Common Mistakes Companies Make with Article 14

  • Failing to send notices when importing data into CRM

  • Assuming publicly available data does not require notification

  • Relying on “legitimate interest” without assessments

  • Not informing individuals within the correct timeframe

  • Assuming data brokers have obtained consent

  • Not documenting data sources clearly

  • Overlooking joint controller scenarios

  • Failing to maintain proof that Article 14 notifications were sent

Regulators across the EU have issued fines specifically because of these errors.

Why Article 14 Compliance Matters More Today

With the rise of AI, large datasets, and automated profiling, regulators have increased scrutiny on indirect data collection. The largest enforcement actions in this area often involve:

  • Online advertising companies

  • Lead generation companies

  • App developers

  • Recruiters

  • Data brokers

  • Insurers

  • Financial services

Transparency is becoming the central theme of modern privacy enforcement, and Article 14 is at the heart of that.

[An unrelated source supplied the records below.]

/-- **`Q(n·a) = 0` for `n ≥ 1` if `Converges a` and some `bzDen a i < 0`.** -/
theorem QOf_ray_eq_zero_of_bzDen_neg {a : Fin 8 → ℤ} (hC : BrownZudilin2022.Converges a) {i : Fin 8}
    (hi : bzDen a i < 0) {n : ℕ} (hn : 1 ≤ n) : BrownZudilin2022.QOf (fun k => (n : ℤ) * a k) = 0 := by
  have hA := bzNum_nonneg_of_converges hC
  have h27 := h27_nonneg_of_converges hC
  have hA' : ∀ k, 0 ≤ bzNum (fun k => (n : ℤ) * a k) k := by
    intro k; rw [bzNum_smul]; exact mul_nonneg (by positivity) (hA k)
  have h27' : 0 ≤ (fun k => (n : ℤ) * a k) 3 + (fun k => (n : ℤ) * a k) 6 + 2 * (fun k => (n : ℤ) * a k) 7 -
      (fun k => (n : ℤ) * a k) 1 - (fun k => (n : ℤ) * a k) 2 - (fun k => (n : ℤ) * a k) 5 := by
    have : (n : ℤ) * a 3 + n * a 6 + 2 * (n * a 7) - n * a 1 - n * a 2 - n * a 5 =
        n * (a 3 + a 6 + 2 * a 7 - a 1 - a 2 - a 5) := by ring
    simp only [this]
    exact mul_nonneg (by positivity) h27
  have habs := DualQ.abs_QOf_eq_G (fun k => (n : ℤ) * a k) hA' h27'
  suffices hG : DualQ.G (DualQ.eOfA fun k => (n : ℤ) * a k) (DualQ.tOfA fun k => (n : ℤ) * a k) = 0 by
    rw [hG] at habs; exact abs_eq_zero.1 habs
  have hn' : (0 : ℤ) < n := by exact_mod_cast hn
  -- the components of `e(n·a)` and `t(n·a)`
  have a0 := hA 0; have a1 := hA 1; have a3 := hA 3; have a4 := hA 4; have a5 := hA 5; have a6 := hA 6
  have a7 := hA 7
  simp only [bzNum, Matrix.cons_val] at a0 a1 a3 a4 a5 a6 a7
  have n0 : (0 : ℤ) ≤ (n : ℤ) := hn'.le
  have g0 : (0 : ℤ) ≤ ↑n * a 3 + ↑n * a 6 + 2 * (↑n * a 7) - ↑n * a 1 - ↑n * a 2 - ↑n * a 5 := by
    nlinarith [mul_nonneg n0 h27]
  have e0 : (DualQ.eOfA (fun k => (n : ℤ) * a k) 0 : ℤ) = n * (a 3 + a 6 + 2 * a 7 - a 1 - a 2 - a 5) := by
    simp [DualQ.eOfA, max_eq_left g0]; ring
  have e1 : (DualQ.eOfA (fun k => (n : ℤ) * a k) 1 : ℤ) = n * a 5 := by
    simp [DualQ.eOfA, max_eq_left (mul_nonneg n0 a5)]
  have e2 : (DualQ.eOfA (fun k => (n : ℤ) * a k) 2 : ℤ) = n * a 6 := by
    simp [DualQ.eOfA, max_eq_left (mul_nonneg n0 a7)]
  have e3 : (DualQ.eOfA (fun k => (n : ℤ) * a k) 3 : ℤ) = n * a 3 := by
    simp [DualQ.eOfA, max_eq_left (mul_nonneg n0 a3)]
  have e4 : (DualQ.eOfA (fun k => (n : ℤ) * a k) 4 : ℤ) = n * a 1 := by
    simp [DualQ.eOfA, max_eq_left (mul_nonneg n0 a1)]
  have e5 : (DualQ.eOfA (fun k => (n : ℤ) * a k) 5 : ℤ) = n * a 4 := by
    simp [DualQ.eOfA, max_eq_left (mul_nonneg n0 a4)]
  have e6 : (DualQ.eOfA (fun k => (n : ℤ) * a k) 6 : ℤ) = n * a 0 := by
    simp [DualQ.eOfA, max_eq_left (mul_nonneg n0 a0)]
  have t0 : DualQ.tOfA (fun k => (n : ℤ) * a k) 0 = n * (a 4 + a 5 - a 7) := by simp [DualQ.tOfA]; ring
  have t1 : DualQ.tOfA (fun k => (n : ℤ) * a k) 1 = n * (a 0 + a 1 + a 5 - a 3 - a 7) := by simp [DualQ.tOfA]; ring
  have t3 : DualQ.tOfA (fun k => (n : ℤ) * a k) 3 = n * (a 1 + a 2 - a 7) := by simp [DualQ.tOfA]; ring
  have t4 : DualQ.tOfA (fun k => (n : ℤ) * a k) 4 = n * (a 1 + a 2 + a 5 - a 6 - a 7) := by simp [DualQ.tOfA]; ring
  have hdeg : ∀ j : Fin 5, ((DualQ.eOfA (fun k => (n : ℤ) * a k) 0 * qDeg 0 j + DualQ.eOfA (fun k => (n : ℤ) * a k) 1 * qDeg 1 j +
      DualQ.eOfA (fun k => (n : ℤ) * a k) 2 * qDeg 2 j + DualQ.eOfA (fun k => (n : ℤ) * a k) 3 * qDeg 3 j +
      DualQ.eOfA (fun k => (n : ℤ) * a k) 4 * qDeg 4 j + DualQ.eOfA (fun k => (n : ℤ) * a k) 5 * qDeg 5 j +
      DualQ.eOfA (fun k => (n : ℤ) * a k) 6 * qDeg 6 j : ℕ) : ℤ) =
      (DualQ.eOfA (fun k => (n : ℤ) * a k) 0 : ℤ) * qDeg 0 j + (DualQ.eOfA (fun k => (n : ℤ) * a k) 1 : ℤ) * qDeg 1 j +
      (DualQ.eOfA (fun k => (n : ℤ) * a k) 2 : ℤ) * qDeg 2 j + (DualQ.eOfA (fun k => (n : ℤ) * a k) 3 : ℤ) * qDeg 3 j +
      (DualQ.eOfA (fun k => (n : ℤ) * a k) 4 : ℤ) * qDeg 4 j + (DualQ.eOfA (fun k => (n : ℤ) * a k) 5 : ℤ) * qDeg 5 j +
      (DualQ.eOfA (fun k => (n : ℤ) * a k) 6 : ℤ) * qDeg 6 j := fun j => by push_cast; ring
  obtain ⟨i, hi8⟩ := i
  interval_cases i
  · -- `i = 0`: `y'`-degree (variable 4): bound `e₄ + e₆ = n(a₁ + a₀) < t₄ = n B₁`
    replace hi : a 0 - a 2 - a 5 + a 6 + a 7 < 0 := hi
    refine G_eq_zero_of_degree _ _ 4 ?_
    rw [hdeg, e0, e1, e2, e3, e4, e5, e6, t4]
    simp only [qDeg, Matrix.cons_val_zero, Matrix.cons_val_one, Matrix.cons_val]
    push_cast
    have := mul_lt_mul_of_pos_left (show a 1 + a 0 < a 1 + a 2 + a 5 - a 6 - a 7 by linarith) hn'
    linarith
  · -- `i = 1`: `t₄ < 0`
    replace hi : a 1 + a 2 + a 5 - a 6 - a 7 < 0 := hi
    exact DualQ.G_eq_zero_of_neg _ _ 4 (by rw [t4]; exact mul_neg_of_pos_of_neg hn' hi)
  · -- `i = 2`: `z'`-degree (variable 1): bound `e₂ + e₆ = n(a₆ + a₀) < t₁`
    replace hi : a 3 + a 6 + a 7 - a 1 - a 5 < 0 := hi
    refine G_eq_zero_of_degree _ _ 1 ?_
    rw [hdeg, e0, e1, e2, e3, e4, e5, e6, t1]
    simp only [qDeg, Matrix.cons_val_zero, Matrix.cons_val_one, Matrix.cons_val]
    push_cast
    have := mul_lt_mul_of_pos_left (show a 6 + a 0 < a 0 + a 1 + a 5 - a 3 - a 7 by linarith) hn'
    linarith
  · -- `i = 3`: `t₁ < 0`
    replace hi : a 0 + a 1 + a 5 - a 3 - a 7 < 0 := hi
    exact DualQ.G_eq_zero_of_neg _ _ 1 (by rw [t1]; exact mul_neg_of_pos_of_neg hn' hi)
  · -- `i = 4`: `y`-degree (variable 3): bound `e₃ + e₅ = n(a₃ + a₄) < t₃`
    replace hi : a 3 + a 4 + a 7 - a 1 - a 2 < 0 := hi
    refine G_eq_zero_of_degree _ _ 3 ?_
    rw [hdeg, e0, e1, e2, e3, e4, e5, e6, t3]
    simp only [qDeg, Matrix.cons_val_zero, Matrix.cons_val_one, Matrix.cons_val]
    push_cast
    have := mul_lt_mul_of_pos_left (show a 3 + a 4 < a 1 + a 2 - a 7 by linarith) hn'
    linarith
  · -- `i = 5`: `t₃ < 0`
    replace hi : a 1 + a 2 - a 7 < 0 := hi
    exact DualQ.G_eq_zero_of_neg _ _ 3 (by rw [t3]; exact mul_neg_of_pos_of_neg hn' hi)
  · -- `i = 6`: `z`-degree (variable 0): bound `e₁ + e₅ = n(a₅ + a₄) < t₀`
    replace hi : a 7 < 0 := hi
    refine G_eq_zero_of_degree _ _ 0 ?_
    rw [hdeg, e0, e1, e2, e3, e4, e5, e6, t0]
    simp only [qDeg, Matrix.cons_val_zero, Matrix.cons_val_one, Matrix.cons_val]
    push_cast
    have := mul_lt_mul_of_pos_left (show a 5 + a 4 < a 4 + a 5 - a 7 by linarith) hn'
    linarith
  · -- `i = 7`: `t₀ < 0`
    replace hi : a 4 + a 5 - a 7 < 0 := hi
    exact DualQ.G_eq_zero_of_neg _ _ 0 (by rw [t0]; exact mul_neg_of_pos_of_neg hn' hi)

Conclusion: Article 14 Is a Core Component of GDPR Transparency

GDPR Article 14 ensures that individuals remain informed and empowered even when their personal data is obtained indirectly. For organizations, compliance requires a mix of documentation, timely communication, and internal workflows.

By understanding the requirements—especially what information must be provided, when, and under what legal basis—businesses can significantly reduce regulatory risk and demonstrate a commitment to fair and transparent data processing.